Left: City of Kitezh, Il’ia Glazunov (1986) / Wikimedia Commons
Right: Volga Girl, Il’ia Glazunov (1977) / Wikimedia Commons
Born 1930 in Leningrad, young Glazunov survived the wartime blockade of his home city, but watched his whole family die of starvation. He is a gifted illustrator whose drawings for the novels of Dostoevskii are filled with the spirit of Petersburg. Glazunov’s ability to defy the Soviet establishment while belonging to it, and to critique communist ideas without showing the disloyalty that many average Russians attributed to the dissidents, brought him huge popularity. His thematic breadth suggested intellectual depth, which he aided by providing guides to the many faces on his canvases. His appeal to national pride and tradition allowed his celebrity to grow even in post-Soviet years. Along with such sons of Soviet culture as film directors Stanislav Govorukhin and Nikita Mikhalkov, he called for a renaissance of the Russian culture destroyed by the Soviet state. He stated the cause most forcefully in a book entitled Crucified Russia.
Invasion of Afghanistan
Left: Soviet Withdrawal, photo by Mikhail Efstaviev (1988) / Wikimedia Commons
Right: Afghan communist propaganda (1980) / Wikimedia Commons
On December 25, 1979, Soviet troops entered the territory of the socialist republic of Afghanistan at the invitation of the present government. Its leader, Hafizullah Amin, who had taken power by executing his predecessor, Nur Mohammad Taraki, was now himself executed by Babrak Karmal, a new Soviet-installed leader flown in directly from the Soviet Union. In retrospect, it was not a wise decision. Taraki had taken power in April 1978, when army officers had ousted an non-aligned government that had itself ousted the monarchy in 1975. Headed by Taraki, this regime was friendly to the Soviet Union, and pursued secularist reforms similar to those once implemented in Soviet Central Asia, including secular education, equal rights for women, land reforms, and other administrative reforms. Internal frictions led to Taraki’s ouster soon after he had won the support of Leonid Brezhnev, leaving the Soviet leader feeling betrayed. The invasion, or “exertion of fraternal aid” in classic Soviet parlance, was a chance to square accounts. Though justified by the terms of the 1978 Treaty of Friendship between the two countries, and undertaken “in defense of the gains of the revolution,” the invasion did not account for underlying causes.
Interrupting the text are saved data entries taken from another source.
import Literature.NumberTheory.EllipticCurves.ModFiveCongruenceHesseFamily
import Literature.NumberTheory.EllipticCurves.QuadraticTwist
import Summits.BirchSwinnertonDyer.Rank1Residual.O6.X4CongruenceAnchor
import HarnessLib

/-!
# Route `QuadraticBranchSignedControl` (rung K8, cell `bsd-potss`), residual crux `PlusEtaMainConjectureNonsurj`
# (stmt-BirchSwinnertonDyer-19606): kernel records of the mod-`5` congruence binders of the per-row records —
# part F (CORRECTION of the unit-anchor census: the four CM unit SIBLINGS have `5`-twists ADDITIVE at `5`): TWIST side — the 16 rows of the `2700p1` / `675a1` / `14400l1` / `11025b1` classes re-anchored at the RANK-1 CM anchors of record (twists GOOD at `5`, `a_5 = 0`), for all models of both `5`-twists (a `--supports … --as helper` file; seat `bsd-potss-k8eta-c2` g8; ROUTE-FREE; nothing booked, BSD is not proved by any of this)

WHAT. The per-row records of crux 19606 landed by seats k8eta-c2 g4 (`EtaPrimeRoadRecords` / `…ByName`: the 9 non-CM
RANK-ONE rows with PRIME `L_5⁺` and a CM unit anchor), g6 (`EtaFineRoadRecords` parts A/B: the 7 TAMAGAWA rank-0 rows
through the rank-1 CM anchors `2700p1` / `675a1` / `14400l1`) and g7 (`EtaFineRoadRecords` parts C/D/E: the same 7 rows + 5
prime-`L` rank-1 rows through the RANK-0 CM UNIT SIBLINGS `[0,0,0,0,−675]`, `[0,0,1,0,−169]`, `[0,0,0,0,800]`,
`[0,0,1,0,−405169]`) all DISPLAY the mod-`5` congruence between the row and its anchor as a hypothesis (`hcong :
ModPCongruent W A 5` on the curve side, resp. `ModPCongruent V′ V 5` between arbitrary models of the two `5`-twists on the
twist side), whose only evidence was numerical (Kraus–Oesterlé trace certificates, kit j270119 / j270714; Fisher-family
points read numerically, kit j281329 / j281670). Seat `bsd-potss-conjA-anchor` g7 has since typed Fisher's two explicit
families of `5`-congruent curves as NAMED PUBLISHED FACTS (Literature `HesseFamilyFive.thm132_geomTorsionFive_of_hesseFamily`
= Fisher, PLMS 104 (2012) Thm. 13.2 (i), direct family; `thm58_geomTorsionFive_of_dualHesseFamily` = Fisher, Math. Ann. 356
(2013) Thm. 5.8, indirect family; p543671 / p545896) together with PROVED certificate forms
`congr_of_{direct,indirect}Certificate` (four identities of rational numbers per pair). THIS FILE discharges the K8 binders
from those facts: each record proves, for ONE explicit pair, `ModPCongruent … 5` MODULO ONE NAMED PUBLISHED FACT, by a
kernel-checked certificate — the member's invariants are `(c₄, c₆) = (v⁴𝔠₄(λ,μ), v⁶𝔠₆(λ,μ))` (direct) resp.
`((4/9)v⁴𝔠₄, (8/27)v⁶𝔠₆)` (indirect) for Fisher's Hesse polynomials of the base curve at an explicit rational point
`(λ:μ)` and scalar `v`. Base curve = the CM anchor / sibling `A` (`j = 0`, `c₄(A) = 0`); member = the row (curve side),
resp. base = `A^{(5)}`, member = `W^{(5)}` in the tree's model `WeierstrassCurve.quadraticTwist` (`c₄ ↦ 25c₄`,
`c₆ ↦ 125c₆`, `quadraticTwist_c₄/₆`), transported to arbitrary models `V′ = C′ • A^{(5)}`, `V = C • W^{(5)}` by
`congr_of_smul_eq` (twist side). Certificates found and verified exactly by this seat's `work/kit/k8pairs.py` (28/28 pairs,
one family point each; table `pub/bsd-potss/k8eta-c2/g8/K8-FISHER-CERTS-k8eta-c2-g8.tsv`) over conjA-anchor g7's exact
engine `hesse5.py`. USE: `Eta…Records….<record> … (hcong := EtaModFiveCongruenceRecords.modPCongruent_<row>_<A> hF W A hW hA) …`
— the `_fisher` re-issues in `…PlusEtaNonsurjFineRoadRecordsFisher.lean` / `…PrimeLFunctionRecordsFisher.lean`.
HONEST FRAMING (cell `bsd-potss`; HUMAN RULING D-0036/D-0074): kernel plumbing + one PUB fact per record; no definition,
no new fact, no `sorry`, axioms standard; crux 19606 is NOT closed (class-wide = Coates–Sujatha's Conjecture A on the
additive partners + (E⁺_η)); nothing is booked; BSD(W,5) is claimed for no pair.

References: [Fisher2012Hessian] §8, Def. 13.1, Thm. 13.2; [Fisher2013TwistsOfX5] Lemma 5.6, Thm. 5.8; [SilvermanAEC2009]
III.1, X.2; [LimSujatha2018] Prop. 3.2 and [HatleyLei2019] Thm. 4.6 (the consumers of the binder); [Cremona1997] Table 1.
-/

set_option autoImplicit false
set_option linter.dupNamespace false
import Summits.SmoothPoincare4.SmoothPoincare4.Theorems.ConvexBisectionAcyclicBisectionExistsDualHandleModelMap
import Mathlib.Analysis.SpecialFunctions.SmoothTransition
import Mathlib.Analysis.SpecialFunctions.Log.Deriv
import HarnessLib

/-!
# Dual handles, X-b: the `λ`-push profile of the model push of `X₁` (an exponential conjugate)
(brick (PUSH-b) of the sub-goal T3b step (ii) "push the prefix sub-handlebody `X₁` off the cocore
neighbourhood `N` of the suffix handles" of stub `stub_steinRealisation` (NF6), line
`modp-braid-orbits` r11, crux `ConvexBisection.AcyclicBisectionExists`, item
stmt-SmoothPoincare4-10508; wave 3, lead c5, worker Z3)

Coordinates of the model `ℝ⁴ = ℝ²_λ × ℝ²_μ` around the `j`-th belt circle (`…DualHandleModelMap.lean`):
`P = ‖x_λ‖²`, `Q = ‖x_μ‖²`.  The model push `sh = Φ₂ ∘ Φ₁` (`…DualHandlePush.lean`) keeps the
torus directions; this file is the scalar part of `Φ₂`, the `λ`-push at fixed `Q`:
`P ↦ pushP κ P q` (`q = Q/δ`), the conjugate `E⁻¹ (E P + c)` of the translation by
`c = pushShift κ q ≥ 0` under `E P = exp (1/(κ²/2 - P))` on `P < κ²/2`, the identity on `P ≥ κ²/2`.
Written with `expNegInvGlue` it is ONE smooth formula on `ℝ²` (`contDiff_pushP`), automatically
the identity where `c = 0` (`q ≥ 1/4`) or `P ≥ κ²/2` (no flatness estimates, no bound on
`sup |smoothTransition'|`), strictly increasing in `P` (`pushP_strictMono`), with the explicit
inverse `pullP` (translation by `-c`; `pullP_pushP`, `pushP_pullP`, `contDiffOn_pullP`), and `c` is
chosen so that the cone line `P = κ² q` goes to the swap-slab boundary `P = pFun κ q` of the cocore
neighbourhood (`pushP_base`).  Only structural facts about `Real.smoothTransition` are used.
Everything here is proved; no named facts.

## References
* J. Milnor, *Lectures on the h-cobordism theorem* (1965), §3 (dual handles). [MilnorHCobordism1965]
* A. A. Kosinski, *Differential Manifolds* (1993), VI §6. [Kosinski1993]
-/

noncomputable section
Afghan Defends Its Revolution (1980) / Posters from Cuba
Characteristic of foreign policy decisions in the late Brezhnev-era were the small circle of advisors consulted, the overly personal approach taken by Brezhnev and his closest associates, and the reliance on raw power over nuanced understanding. Though firmly in power by dint of armed superiority and Soviet support, the Afghan Communist Party was riddled with factions and had little support from the population. Islamic resistance first aroused by the Taraki reforms was organized and capable of small-scale armed resistance by the time of the invasion. Although unable to engage Soviet troops in open battle, resistance fighters who called themselves mujahideen used the mountainous terrain to their advantage in guerrilla warfare. Soon they united inside Afghanistan and across the Pakistani border in Peshawar to resist the invaders and the Soviet-backed Afghan Army. The “temporary” conflict would continue for ten years, ending in Soviet withdrawal.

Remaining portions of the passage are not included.